Assignment:
In the listing that follows, locate the line containing "the genuine limit" and the line containing "The exported reductions". Retype exactly those two lines and every line between them, and nothing more.

╭─ Source material

import Literature.Analysis.FluidPDE.NSLerayHopfSereginProofs
import Literature.Analysis.FluidPDE.NSLerayHopfProofs
import HarnessLib

/-!
# Seregin's `L³` blow-up criterion — re-threading through the ESS and Leray facts

Analysis/FluidPDE proof file (theorems only; **no definitions, no named facts**) in the
decomposition of **ns.S08** `Literature.Analysis.FluidPDE.seregin_L3_blowup` (Seregin 2012,
Comm. Math. Phys. 312, Thm. 1.1; `NSLerayHopf.lean`). The accepted assembly
`seregin_L3_blowup_of_facts` (`NSLerayHopfSereginProofs.lean`) reduces the tree's statement to
two named facts: the deep `seregin_L3_blowup_mild` (Lemarié-Rieusset 2016, Thm. 15.5 = Seregin's
theorem for mild solutions with `L³` data) and `mild_L3_smooth` (parabolic smoothing of Kato's
mild `C_t L³` solutions; since discharged, `mild_L3_smooth_holds`, `MildL3SmoothHolds.lean`). The
second fact is used at one place only — step (iii) of that proof: a mild `C([0, T'); L³)`
continuation `v` of `u`, `T' > T`, must contradict the maximality of the smooth solution `(u, p)`.

Step (iii) needs much less than smoothing: by uniqueness in `C([0,T); L³)` (**ns.S13**
`kato_unique_holds`) such a `v` agrees with `u` on `[0, T)`, so `‖u(t)‖₃ = ‖v(t)‖₃` stays
**bounded up to `T`** (`v` is `L³`-continuous on the compact `[0, T] ⊂ [0, T')`) — exactly what
the `limsup` theorem of Escauriaza–Seregin–Šverák excludes (ESS 2003, Thm. 1.3; (1.6) in Seregin
2012, p. 2: "a weaker statement, `limsup_{t→T-0} ‖v(·,t)‖₃ = ∞`, has been proven in [ESS2003]").
Hence (all proved):

* `ess_limsup_L3_of_ess_sup_bound` — the ESS `limsup` criterion in the tree's maximal-smooth
  form (the hypotheses of `seregin_L3_blowup` verbatim; conclusion: `‖u(t)‖₃` is unbounded on
  every `(T', T)`, `0 ≤ T' < T`, i.e. `limsup_{t↑T} ‖u(t)‖₃ = ∞`) **from `ess_sup_bound` and
  `leray_blowup_rate_top`** (Escauriaza–Seregin–Šverák 2003, §3 (3.5)–(3.6); Leray 1934, §20
  (3.9)): if `‖u(t)‖₃ ≤ M` on `(T', T)` then `u ∈ L^∞(0, T; L³)` (on `[0, T']` the slices are
  bounded and of finite energy, `‖w‖₃³ ≤ ‖w‖_∞ ‖w‖₂²`), so by ESS (3.5)–(3.6) (`ess_sup_bound`,
  `NSLerayHopfProofs.lean`, shared with the decomposition of `ess_endpoint`) `‖u(t)‖_∞ ≤ C` for
  a.e. `t ∈ (T/2, T)`; but Leray's first character of irregularity (`leray_blowup_rate_top`,
  **ns.S28**, Leray 1934, §20 (3.9); discharged downstream, `leray_blowup_rate_top_holds`,
  `NSLerayBlowupRateTopHolds.lean`) gives `‖u(t)‖_∞ ≥ c √ν (T - t)^{-1/2}` for *every* `t < T` —
  absurd at a.e. time `t` with `T - t < (c√ν/(C+1))²`.
* `seregin_L3_blowup_of_limsup` — for ONE maximal smooth solution as in `seregin_L3_blowup`:
  `seregin_L3_blowup_mild` and the unboundedness of `‖u(t)‖₃` on `(0, T)` give the genuine limit
  `‖u(t)‖₃ → ∞` (real proof: steps (i), (ii), (iv) of `seregin_L3_blowup_of_mild` unchanged,
  step (iii) as above) — `mild_L3_smooth` is not needed.
* `ess_limsup_L3_of_seregin` — conversely the `lim` statement `seregin_L3_blowup` implies the
  `limsup` statement (Seregin 2012, (1.7) ⇒ (1.6)); with `seregin_L3_blowup_holds` this becomes
  the unconditional ESS `limsup` criterion in the tree's form.
* `seregin_L3_blowup_of_ess : seregin_L3_blowup_mild → ess_sup_bound → leray_blowup_rate_top →
  seregin_L3_blowup` — besides the deep core (Thm. 15.5) it uses only facts that are already
  load-bearing elsewhere in the tree (`ess_sup_bound` for `ess_endpoint` and for
  `hasSmoothExtensionPast_of_eLpNorm_three_bounded`; `leray_blowup_rate_top` for the latter).

**Merge note (D-0026 review, 2026-08-15; no statement of the tree changed).** An earlier version
of this file minted the `limsup` criterion as a named fact `ess_limsup_L3 : Prop`. As a
decomposition child of `seregin_L3_blowup` it was the parent's own statement weakened (`lim` ↦
`limsup`, cf. the docstring of `seregin_L3_blowup`) and not provable short of ESS 2003, Thm. 1.4
(`ess_local_holder`, through `ess_sup_bound_of_local_holder`); it has been merged back: the
statement now occurs only as the *conclusion* of the proved theorems
`ess_limsup_L3_of_ess_sup_bound` and `ess_limsup_L3_of_seregin`, and as the (single-solution)
hypothesis of `seregin_L3_blowup_of_limsup`. The exported reductions `seregin_L3_blowup_of_ess`,
`seregin_L3_blowup_of_ess_and` and the glue lemma `exists_eLpNorm_three_le_Icc` are unchanged.
What remains for `seregin_L3_blowup_holds` on this route: the discharge of
`seregin_L3_blowup_mild` (Lemarié-Rieusset 2016, pp. 570–573) and of `ess_sup_bound` (ESS 2003,
Thm. 1.4 + Lemma 2.2 + (3.2)–(3.4)); on the sibling route `seregin_L3_blowup_of_seregin_mild`
(`MildL3SmoothHolds.lean`) the first alone.

## References

* G. Seregin, Comm. Math. Phys. 312 (2012), 833–845 = arXiv:1104.3615: Thm. 1.1, (1.6), §2 (2.1).
* L. Escauriaza, G. Seregin, V. Šverák, Russ. Math. Surveys 58:2 (2003): Thm. 1.3, §3 (3.5)–(3.6).
* J. Leray, Acta Math. 63 (1934), §20 (3.9) ("premier caractère des irrégularités").
* P. G. Lemarié-Rieusset, *The Navier–Stokes problem in the 21st century* (2016), Thm. 15.5
  (PDF p. 570), proof pp. 570–573; Thm. 7.7 (uniqueness in `C([0,T); L³)`).
-/

noncomputable section
import Summits.MatrixMultiplication.OmegaCensus.STPPVosperSlackTwoCheckersC

/-!
# ω-census (abelian STPP census): `{(3,3,3),(3,3,4)} ⊄ ℤ₆₁` — slack-2 partition law, CASE C rows, `P`-indices `[160, 200)` (kernel computations)

HONEST FRAMING (pub-omega census; verbatim): lottery ticket; floor = certified bounds/negative ranges.
Census STRUCTURE (seat pub-omega-stpp-2 gen 27, 2026-08-28), family (b2).  Rows for the kill of the leaf `{(3,3,3),(3,3,4)} @ ℤ₆₁` by the slack-2
partition law (stpp-1 lineage: `STPPVosperSlackTwoShapes.lean`, checkers `STPPVosperSlackTwoCheckers.lean` / `…CheckersC.lean`, SPEC
`no_isSTPP_of_slack_two_rows`): reading `(a, b, c) = (4, 3, 3)` of the block `(3,3,4)`, the other block `(3, 3, 3)`, `L = z = 9`.  Case C:
`caseCDeadQP' 61 3 9 9 3 3 3 Q P = true` for `Q ∈ qShapesC 3` and the `P`-shapes of `pShapesC 61 4` with indices in `[160, 200)`, in chunks
`[lo, lo + n)` sized by the python cost mirror (HOME `pub-omega-stpp-2-g27/code/costC.py`, calibrated ≈ 118 s of kernel per 10⁶ mirror steps on two farm
probes) to ≤ 0.45·10⁶ steps ≈ 55 s each; ONE `decide +kernel` per chunk.  Assembly in `STPPVosperSlackTwoRows61CAsm.lean`.  Nothing here is progress on `ω`.

References: H. Cohn, R. Kleinberg, B. Szegedy, C. Umans, FOCS 2005 (arXiv:math/0511460), Def. 5.1; Y. O. Hamidoune, Ø. J. Rødseth, Acta Arith. 92 (2000).
-/

namespace Summit.MatrixMultiplication.OmegaCensus.CubeNB.S2

/-- Case C rows, `P`-shape indices `[160, 175)` (all three `Q`-shapes): the checker certifies death. [folklore] -/
theorem rowsC61_r160_15 : ((((pShapesC 61 4).drop 160).take 15).all fun P => (qShapesC 3).all fun Q => caseCDeadQP' 61 3 9 9 3 3 3 Q P) = true := by
  decide +kernel

/-- Case C rows, `P`-shape indices `[175, 183)` (all three `Q`-shapes): the checker certifies death. [folklore] -/
theorem rowsC61_r175_8 : ((((pShapesC 61 4).drop 175).take 8).all fun P => (qShapesC 3).all fun Q => caseCDeadQP' 61 3 9 9 3 3 3 Q P) = true := by
  decide +kernel

/-- Case C rows, `P`-shape indices `[183, 188)` (all three `Q`-shapes): the checker certifies death. [folklore] -/
theorem rowsC61_r183_5 : ((((pShapesC 61 4).drop 183).take 5).all fun P => (qShapesC 3).all fun Q => caseCDeadQP' 61 3 9 9 3 3 3 Q P) = true := by
  decide +kernel

/-- Case C rows, `P`-shape indices `[188, 193)` (all three `Q`-shapes): the checker certifies death. [folklore] -/
theorem rowsC61_r188_5 : ((((pShapesC 61 4).drop 188).take 5).all fun P => (qShapesC 3).all fun Q => caseCDeadQP' 61 3 9 9 3 3 3 Q P) = true := by
  decide +kernel

end Summit.MatrixMultiplication.OmegaCensus.CubeNB.S2
/-!
# The two halves of the crux — interior band vs edge — and which `ζ`-like objects break which (negative lemmas, cycle 3)

Pre-emptive target analysis for the crux-ideate card `interior-edge-split` (the only card of round 1
that survived triage, 2 passes of 3): the crux `AsymptoticCriticalLine` (stmt-RiemannHypothesis-2063,
route RuelleBand) splits as `NoInteriorBand ∧ EdgeZeroFreeStrip` (glue `InteriorEdgeSplit`, proved by
crux-triage r1-2). Here the two halves are typed as ABSTRACT SHAPES of a function `Z`
(`NoInteriorBandShape`, `EdgeZeroFreeShape`; at `Z = riemannZeta` they are the card's statements
verbatim, `noInteriorBand_zeta_iff`, `edgeZeroFree_zeta_iff`), the easy direction
crux-shape ⟹ both halves is proved for every `Z` (`noInterior_of_band`, `edge_of_band`), and the
model zoo of `ShapeFails` / `ShapeFailsMore` is sorted by the half it violates (all unconditional):

* INTERIOR half fails, edge half ⟺ `ζ`'s (open, = route Strip's crux): one non-tempered local factor
  `zetaTwistedAtTwo` (line `3/4`; `not_noInterior_zetaTwistedAtTwo`, `edge_zetaTwistedAtTwo_iff`);
  width `shiftedZeta a` (lines `1/2 ± a`; `not_noInterior_shiftedZeta`).
* BOTH halves fail: additive objects `swF = L(χ₃) + L(χ₅)` (hence Davenport–Heilbronn, Hurwitz
  `ζ(s,1/5)` by the same Saias–Weingartner theorem) — `≫ T` zeros in EVERY strip
  `1/2 ≤ σ₁ < σ < σ₂ ≤ 1` (`swF_zeros_infinite`, `not_noInterior_swF`, `not_edge_swF`); the other
  values `ζ − a`, `a ≠ 0` (`not_noInterior_zeta_sub_const`, `not_edge_zeta_sub_const`); the
  derivative `ζ'` (`not_noInterior_deriv_zeta`, `not_edge_deriv_zeta`).
* EDGE half fails, interior half plausible: Beurling systems (DMV 2006 Thm 1: zeros on
  `σ = 1 − a/log t` and none to their right — `ShapeFails.exists_beurling_not_band`; prose only, the
  vendored fact does not record that the heights of those zeros are unbounded).
* EDGE half TRUE, INTERIOR half FALSE, unconditionally — TRUNCATION: the 3-term section
  `ζ₃(s) = 1 + 2^{−s} + 3^{−s}` has infinitely many zeros in every window around the root
  `σ₃ ∈ (1/2, 1)` of `2^{−σ} + 3^{−σ} = 1` (`≈ 0.788`; Bohr's equivalence theorem with the Liouville
  twist + Kronecker + Hurwitz, the tree's `TuranPartialSums` toolkit) and none to the right of `σ₃`
  (`Truncation.lean`: `zetaPartialSum_three_interior_band`, `not_band_zetaPartialSum_three`; the
  shape corollaries follow at once). The two halves are independent; and the band shape belongs
  to the complete series / infinite product, never to a truncation.

Reading for the lead: the interior half ALONE is already sensitive to every local-exactness input
found for the crux (temperedness of each factor, exact half-density / no width, and — `Scaling.lean` —
exact weights of iterates), and to additivity, value `0`, differentiation; only the Beurling /
integrality input is specific to the edge half. "Different owners" (card) is right; "the interior
half is the soft half" would be wrong.
-/

noncomputable section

╰─

Answer space:
  `seregin_L3_blowup_mild` and the unboundedness of `‖u(t)‖₃` on `(0, T)` give the genuine limit
  `‖u(t)‖₃ → ∞` (real proof: steps (i), (ii), (iv) of `seregin_L3_blowup_of_mild` unchanged,
  step (iii) as above) — `mild_L3_smooth` is not needed.
* `ess_limsup_L3_of_seregin` — conversely the `lim` statement `seregin_L3_blowup` implies the
  `limsup` statement (Seregin 2012, (1.7) ⇒ (1.6)); with `seregin_L3_blowup_holds` this becomes
  the unconditional ESS `limsup` criterion in the tree's form.
* `seregin_L3_blowup_of_ess : seregin_L3_blowup_mild → ess_sup_bound → leray_blowup_rate_top →
  seregin_L3_blowup` — besides the deep core (Thm. 15.5) it uses only facts that are already
  load-bearing elsewhere in the tree (`ess_sup_bound` for `ess_endpoint` and for
  `hasSmoothExtensionPast_of_eLpNorm_three_bounded`; `leray_blowup_rate_top` for the latter).

**Merge note (D-0026 review, 2026-08-15; no statement of the tree changed).** An earlier version
of this file minted the `limsup` criterion as a named fact `ess_limsup_L3 : Prop`. As a
decomposition child of `seregin_L3_blowup` it was the parent's own statement weakened (`lim` ↦
`limsup`, cf. the docstring of `seregin_L3_blowup`) and not provable short of ESS 2003, Thm. 1.4
(`ess_local_holder`, through `ess_sup_bound_of_local_holder`); it has been merged back: the
statement now occurs only as the *conclusion* of the proved theorems
`ess_limsup_L3_of_ess_sup_bound` and `ess_limsup_L3_of_seregin`, and as the (single-solution)
hypothesis of `seregin_L3_blowup_of_limsup`. The exported reductions `seregin_L3_blowup_of_ess`,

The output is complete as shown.